GOAL OF THE EXERCISE: Retype exactly the lines from the one holding "have hsT := h.coe_lt_swallowingTime hz hs" through the final line of the data, both included.

+++

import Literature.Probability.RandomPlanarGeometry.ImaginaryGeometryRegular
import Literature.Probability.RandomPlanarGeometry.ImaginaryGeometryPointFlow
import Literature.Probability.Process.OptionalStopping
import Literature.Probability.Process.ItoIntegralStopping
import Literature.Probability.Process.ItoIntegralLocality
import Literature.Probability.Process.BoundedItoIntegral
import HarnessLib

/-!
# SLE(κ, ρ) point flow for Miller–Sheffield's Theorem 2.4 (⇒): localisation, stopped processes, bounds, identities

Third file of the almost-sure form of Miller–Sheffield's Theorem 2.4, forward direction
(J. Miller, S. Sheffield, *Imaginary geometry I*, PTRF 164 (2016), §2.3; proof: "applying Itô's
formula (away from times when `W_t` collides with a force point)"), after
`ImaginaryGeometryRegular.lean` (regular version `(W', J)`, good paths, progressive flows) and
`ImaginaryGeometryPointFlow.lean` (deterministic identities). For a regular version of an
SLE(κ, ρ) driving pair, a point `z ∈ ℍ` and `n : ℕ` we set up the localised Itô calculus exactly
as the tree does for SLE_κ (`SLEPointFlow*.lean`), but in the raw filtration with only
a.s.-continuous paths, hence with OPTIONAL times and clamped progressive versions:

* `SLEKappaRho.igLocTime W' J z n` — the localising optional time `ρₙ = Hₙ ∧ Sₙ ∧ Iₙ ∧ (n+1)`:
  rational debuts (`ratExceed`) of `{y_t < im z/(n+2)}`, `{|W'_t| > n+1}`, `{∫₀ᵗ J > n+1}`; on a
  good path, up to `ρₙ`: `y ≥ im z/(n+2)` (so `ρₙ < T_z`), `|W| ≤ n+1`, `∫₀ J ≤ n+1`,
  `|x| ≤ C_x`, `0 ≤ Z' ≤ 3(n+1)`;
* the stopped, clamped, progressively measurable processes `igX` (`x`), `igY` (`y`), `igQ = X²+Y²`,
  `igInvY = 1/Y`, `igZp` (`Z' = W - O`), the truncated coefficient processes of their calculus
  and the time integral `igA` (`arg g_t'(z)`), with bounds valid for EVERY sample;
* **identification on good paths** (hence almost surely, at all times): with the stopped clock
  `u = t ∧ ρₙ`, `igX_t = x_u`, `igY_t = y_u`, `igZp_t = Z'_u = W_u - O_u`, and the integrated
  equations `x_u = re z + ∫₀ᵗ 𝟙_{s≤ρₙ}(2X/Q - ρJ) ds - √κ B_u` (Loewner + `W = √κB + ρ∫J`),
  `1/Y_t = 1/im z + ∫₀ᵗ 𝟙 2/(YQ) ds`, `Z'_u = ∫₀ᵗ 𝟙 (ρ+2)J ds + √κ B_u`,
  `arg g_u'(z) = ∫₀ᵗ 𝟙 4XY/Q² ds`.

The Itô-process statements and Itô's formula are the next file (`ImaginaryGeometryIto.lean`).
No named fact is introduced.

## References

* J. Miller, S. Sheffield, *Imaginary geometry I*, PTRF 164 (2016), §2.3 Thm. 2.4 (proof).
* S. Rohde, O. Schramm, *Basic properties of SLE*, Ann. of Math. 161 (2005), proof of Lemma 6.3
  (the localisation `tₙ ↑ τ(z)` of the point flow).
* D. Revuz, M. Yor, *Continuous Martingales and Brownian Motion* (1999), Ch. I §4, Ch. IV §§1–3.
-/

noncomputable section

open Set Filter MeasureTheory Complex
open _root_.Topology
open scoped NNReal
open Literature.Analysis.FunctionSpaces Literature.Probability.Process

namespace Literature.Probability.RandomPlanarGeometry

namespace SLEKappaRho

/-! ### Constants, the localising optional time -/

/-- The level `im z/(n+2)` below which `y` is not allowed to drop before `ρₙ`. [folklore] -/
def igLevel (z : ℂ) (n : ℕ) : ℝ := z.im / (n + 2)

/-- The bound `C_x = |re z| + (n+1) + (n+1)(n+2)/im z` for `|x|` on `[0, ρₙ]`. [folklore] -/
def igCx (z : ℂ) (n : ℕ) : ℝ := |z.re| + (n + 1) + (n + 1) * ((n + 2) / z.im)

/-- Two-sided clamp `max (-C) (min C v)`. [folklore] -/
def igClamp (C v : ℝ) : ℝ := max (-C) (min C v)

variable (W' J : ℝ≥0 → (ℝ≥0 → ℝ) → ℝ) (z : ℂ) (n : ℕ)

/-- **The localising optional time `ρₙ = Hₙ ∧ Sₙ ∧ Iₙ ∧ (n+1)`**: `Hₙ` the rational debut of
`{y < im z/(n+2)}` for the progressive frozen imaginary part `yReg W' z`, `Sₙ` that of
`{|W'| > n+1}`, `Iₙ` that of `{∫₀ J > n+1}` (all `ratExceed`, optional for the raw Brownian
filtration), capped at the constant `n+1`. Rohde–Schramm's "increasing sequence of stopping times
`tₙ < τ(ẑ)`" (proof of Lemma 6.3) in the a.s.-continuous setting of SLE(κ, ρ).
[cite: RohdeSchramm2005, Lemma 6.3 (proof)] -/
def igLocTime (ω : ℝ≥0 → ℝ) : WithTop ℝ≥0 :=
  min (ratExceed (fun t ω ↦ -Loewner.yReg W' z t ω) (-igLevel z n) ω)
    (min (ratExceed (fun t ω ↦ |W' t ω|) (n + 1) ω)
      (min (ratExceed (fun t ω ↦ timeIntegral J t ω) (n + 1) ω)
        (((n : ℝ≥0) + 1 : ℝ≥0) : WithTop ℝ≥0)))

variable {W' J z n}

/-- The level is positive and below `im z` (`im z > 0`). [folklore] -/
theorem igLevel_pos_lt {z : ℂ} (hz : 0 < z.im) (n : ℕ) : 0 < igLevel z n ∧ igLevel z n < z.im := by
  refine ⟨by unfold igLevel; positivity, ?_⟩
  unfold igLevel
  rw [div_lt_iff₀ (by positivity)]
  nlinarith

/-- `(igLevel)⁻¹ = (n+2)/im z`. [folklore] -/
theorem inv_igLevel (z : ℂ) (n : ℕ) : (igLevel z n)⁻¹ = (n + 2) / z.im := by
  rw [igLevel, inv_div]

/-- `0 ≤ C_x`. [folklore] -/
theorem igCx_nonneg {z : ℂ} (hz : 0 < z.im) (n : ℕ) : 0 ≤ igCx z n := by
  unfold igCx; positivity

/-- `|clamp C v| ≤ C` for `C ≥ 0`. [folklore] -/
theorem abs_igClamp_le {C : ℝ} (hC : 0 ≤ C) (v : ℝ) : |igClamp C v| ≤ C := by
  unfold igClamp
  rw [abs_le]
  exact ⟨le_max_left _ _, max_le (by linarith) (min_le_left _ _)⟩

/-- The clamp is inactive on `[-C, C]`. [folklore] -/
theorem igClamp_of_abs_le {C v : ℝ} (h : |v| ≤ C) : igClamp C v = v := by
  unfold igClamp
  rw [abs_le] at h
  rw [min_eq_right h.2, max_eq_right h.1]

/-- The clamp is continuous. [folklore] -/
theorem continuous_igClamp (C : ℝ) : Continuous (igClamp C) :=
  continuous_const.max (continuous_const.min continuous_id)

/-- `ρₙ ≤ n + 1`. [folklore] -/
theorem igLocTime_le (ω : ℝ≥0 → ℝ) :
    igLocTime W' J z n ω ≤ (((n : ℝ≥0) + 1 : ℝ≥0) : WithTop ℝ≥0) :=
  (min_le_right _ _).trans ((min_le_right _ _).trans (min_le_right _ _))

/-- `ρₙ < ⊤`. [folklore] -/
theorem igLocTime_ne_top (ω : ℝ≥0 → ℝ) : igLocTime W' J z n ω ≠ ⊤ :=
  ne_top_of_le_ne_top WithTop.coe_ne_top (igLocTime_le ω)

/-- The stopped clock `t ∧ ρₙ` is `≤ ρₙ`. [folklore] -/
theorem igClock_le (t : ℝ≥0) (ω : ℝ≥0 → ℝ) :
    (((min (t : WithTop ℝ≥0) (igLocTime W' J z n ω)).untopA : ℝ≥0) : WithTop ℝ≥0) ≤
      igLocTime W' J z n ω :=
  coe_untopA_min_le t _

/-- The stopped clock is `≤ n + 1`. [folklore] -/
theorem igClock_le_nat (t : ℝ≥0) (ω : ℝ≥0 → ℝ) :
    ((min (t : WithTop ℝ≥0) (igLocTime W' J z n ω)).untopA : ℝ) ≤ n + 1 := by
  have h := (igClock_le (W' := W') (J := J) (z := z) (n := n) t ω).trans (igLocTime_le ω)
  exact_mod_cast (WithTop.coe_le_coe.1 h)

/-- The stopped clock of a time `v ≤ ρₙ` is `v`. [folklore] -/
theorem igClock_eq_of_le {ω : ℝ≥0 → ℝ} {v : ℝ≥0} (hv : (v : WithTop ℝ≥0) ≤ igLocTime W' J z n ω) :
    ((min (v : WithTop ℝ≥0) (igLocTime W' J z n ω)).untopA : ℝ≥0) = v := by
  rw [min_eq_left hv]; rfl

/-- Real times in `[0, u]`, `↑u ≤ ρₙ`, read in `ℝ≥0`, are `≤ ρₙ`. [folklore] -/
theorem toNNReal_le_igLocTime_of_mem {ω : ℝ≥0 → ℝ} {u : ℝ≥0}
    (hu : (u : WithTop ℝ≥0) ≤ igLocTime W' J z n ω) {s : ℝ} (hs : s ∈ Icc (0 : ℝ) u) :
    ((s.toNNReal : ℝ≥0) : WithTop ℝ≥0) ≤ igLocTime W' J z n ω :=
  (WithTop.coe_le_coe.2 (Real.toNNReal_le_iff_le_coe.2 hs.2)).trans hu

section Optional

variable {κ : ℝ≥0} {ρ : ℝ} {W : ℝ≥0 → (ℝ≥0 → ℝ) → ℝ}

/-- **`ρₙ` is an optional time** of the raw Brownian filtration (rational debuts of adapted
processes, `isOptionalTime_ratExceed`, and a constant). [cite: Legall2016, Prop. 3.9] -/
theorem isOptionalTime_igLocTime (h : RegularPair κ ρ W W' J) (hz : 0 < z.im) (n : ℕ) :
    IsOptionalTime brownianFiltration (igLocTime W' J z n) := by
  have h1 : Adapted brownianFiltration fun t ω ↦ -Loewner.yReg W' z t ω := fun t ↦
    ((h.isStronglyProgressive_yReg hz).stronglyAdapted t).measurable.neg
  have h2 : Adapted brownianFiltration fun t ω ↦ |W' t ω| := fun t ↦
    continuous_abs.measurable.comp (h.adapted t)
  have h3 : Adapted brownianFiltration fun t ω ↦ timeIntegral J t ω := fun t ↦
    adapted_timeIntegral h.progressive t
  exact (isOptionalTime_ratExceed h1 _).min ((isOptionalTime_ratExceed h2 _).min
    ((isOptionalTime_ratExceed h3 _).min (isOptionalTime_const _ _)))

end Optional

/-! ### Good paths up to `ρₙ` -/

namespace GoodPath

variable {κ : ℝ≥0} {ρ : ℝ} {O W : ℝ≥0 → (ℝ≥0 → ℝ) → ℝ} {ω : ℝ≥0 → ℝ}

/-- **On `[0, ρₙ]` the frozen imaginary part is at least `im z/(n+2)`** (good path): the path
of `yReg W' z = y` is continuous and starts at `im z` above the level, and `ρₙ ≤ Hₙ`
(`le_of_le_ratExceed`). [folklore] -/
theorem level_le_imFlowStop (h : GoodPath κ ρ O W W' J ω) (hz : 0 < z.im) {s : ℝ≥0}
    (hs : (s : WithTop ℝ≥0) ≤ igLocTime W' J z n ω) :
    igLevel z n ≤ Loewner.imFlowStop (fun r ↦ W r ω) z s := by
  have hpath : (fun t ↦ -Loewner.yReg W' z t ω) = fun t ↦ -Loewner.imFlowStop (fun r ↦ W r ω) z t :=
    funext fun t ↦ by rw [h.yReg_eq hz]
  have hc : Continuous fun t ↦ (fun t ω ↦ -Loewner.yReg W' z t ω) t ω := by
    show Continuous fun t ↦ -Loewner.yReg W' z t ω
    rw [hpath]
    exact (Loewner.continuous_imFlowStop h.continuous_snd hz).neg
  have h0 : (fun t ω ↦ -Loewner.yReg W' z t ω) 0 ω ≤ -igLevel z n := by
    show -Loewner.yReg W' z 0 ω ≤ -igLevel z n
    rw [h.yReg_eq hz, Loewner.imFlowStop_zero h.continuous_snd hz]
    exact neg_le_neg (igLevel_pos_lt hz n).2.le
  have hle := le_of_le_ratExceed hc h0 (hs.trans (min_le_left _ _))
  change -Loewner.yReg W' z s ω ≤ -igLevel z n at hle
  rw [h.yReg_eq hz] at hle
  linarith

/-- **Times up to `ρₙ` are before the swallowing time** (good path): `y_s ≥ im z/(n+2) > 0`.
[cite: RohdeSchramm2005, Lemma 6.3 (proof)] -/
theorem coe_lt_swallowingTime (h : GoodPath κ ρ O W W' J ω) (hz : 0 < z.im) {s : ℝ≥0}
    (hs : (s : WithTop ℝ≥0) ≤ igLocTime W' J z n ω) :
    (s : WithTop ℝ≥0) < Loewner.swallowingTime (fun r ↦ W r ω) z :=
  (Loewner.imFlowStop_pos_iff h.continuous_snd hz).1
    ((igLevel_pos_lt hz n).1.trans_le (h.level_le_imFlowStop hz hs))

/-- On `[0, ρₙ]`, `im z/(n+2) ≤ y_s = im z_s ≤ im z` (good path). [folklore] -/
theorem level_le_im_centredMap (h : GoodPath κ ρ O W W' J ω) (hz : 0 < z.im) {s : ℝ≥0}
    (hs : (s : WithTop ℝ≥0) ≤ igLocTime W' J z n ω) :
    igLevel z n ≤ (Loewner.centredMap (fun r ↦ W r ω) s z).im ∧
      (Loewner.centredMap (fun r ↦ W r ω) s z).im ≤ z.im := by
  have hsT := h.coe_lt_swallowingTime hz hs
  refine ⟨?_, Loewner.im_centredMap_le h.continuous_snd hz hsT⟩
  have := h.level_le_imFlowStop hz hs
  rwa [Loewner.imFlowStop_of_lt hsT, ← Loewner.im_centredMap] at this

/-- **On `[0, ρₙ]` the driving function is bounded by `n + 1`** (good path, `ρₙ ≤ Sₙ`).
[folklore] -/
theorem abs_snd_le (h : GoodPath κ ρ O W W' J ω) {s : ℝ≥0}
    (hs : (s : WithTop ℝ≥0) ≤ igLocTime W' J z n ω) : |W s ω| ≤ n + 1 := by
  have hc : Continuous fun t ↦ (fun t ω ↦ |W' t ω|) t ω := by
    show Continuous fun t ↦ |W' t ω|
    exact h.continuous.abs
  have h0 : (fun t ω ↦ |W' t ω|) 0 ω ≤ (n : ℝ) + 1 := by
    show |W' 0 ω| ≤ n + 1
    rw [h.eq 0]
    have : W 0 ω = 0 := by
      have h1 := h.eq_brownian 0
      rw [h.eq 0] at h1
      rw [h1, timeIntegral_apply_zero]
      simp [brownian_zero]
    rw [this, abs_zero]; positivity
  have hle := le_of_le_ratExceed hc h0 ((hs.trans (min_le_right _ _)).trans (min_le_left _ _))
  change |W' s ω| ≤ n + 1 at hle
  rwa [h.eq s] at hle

+++

TASK RESPONSE:
  have hsT := h.coe_lt_swallowingTime hz hs
  refine ⟨?_, Loewner.im_centredMap_le h.continuous_snd hz hsT⟩
  have := h.level_le_imFlowStop hz hs
  rwa [Loewner.imFlowStop_of_lt hsT, ← Loewner.im_centredMap] at this

/-- **On `[0, ρₙ]` the driving function is bounded by `n + 1`** (good path, `ρₙ ≤ Sₙ`).
[folklore] -/
theorem abs_snd_le (h : GoodPath κ ρ O W W' J ω) {s : ℝ≥0}
    (hs : (s : WithTop ℝ≥0) ≤ igLocTime W' J z n ω) : |W s ω| ≤ n + 1 := by
  have hc : Continuous fun t ↦ (fun t ω ↦ |W' t ω|) t ω := by
    show Continuous fun t ↦ |W' t ω|
    exact h.continuous.abs
  have h0 : (fun t ω ↦ |W' t ω|) 0 ω ≤ (n : ℝ) + 1 := by
    show |W' 0 ω| ≤ n + 1
    rw [h.eq 0]
    have : W 0 ω = 0 := by
      have h1 := h.eq_brownian 0
      rw [h.eq 0] at h1
      rw [h1, timeIntegral_apply_zero]
      simp [brownian_zero]
    rw [this, abs_zero]; positivity
  have hle := le_of_le_ratExceed hc h0 ((hs.trans (min_le_right _ _)).trans (min_le_left _ _))
  change |W' s ω| ≤ n + 1 at hle
  rwa [h.eq s] at hle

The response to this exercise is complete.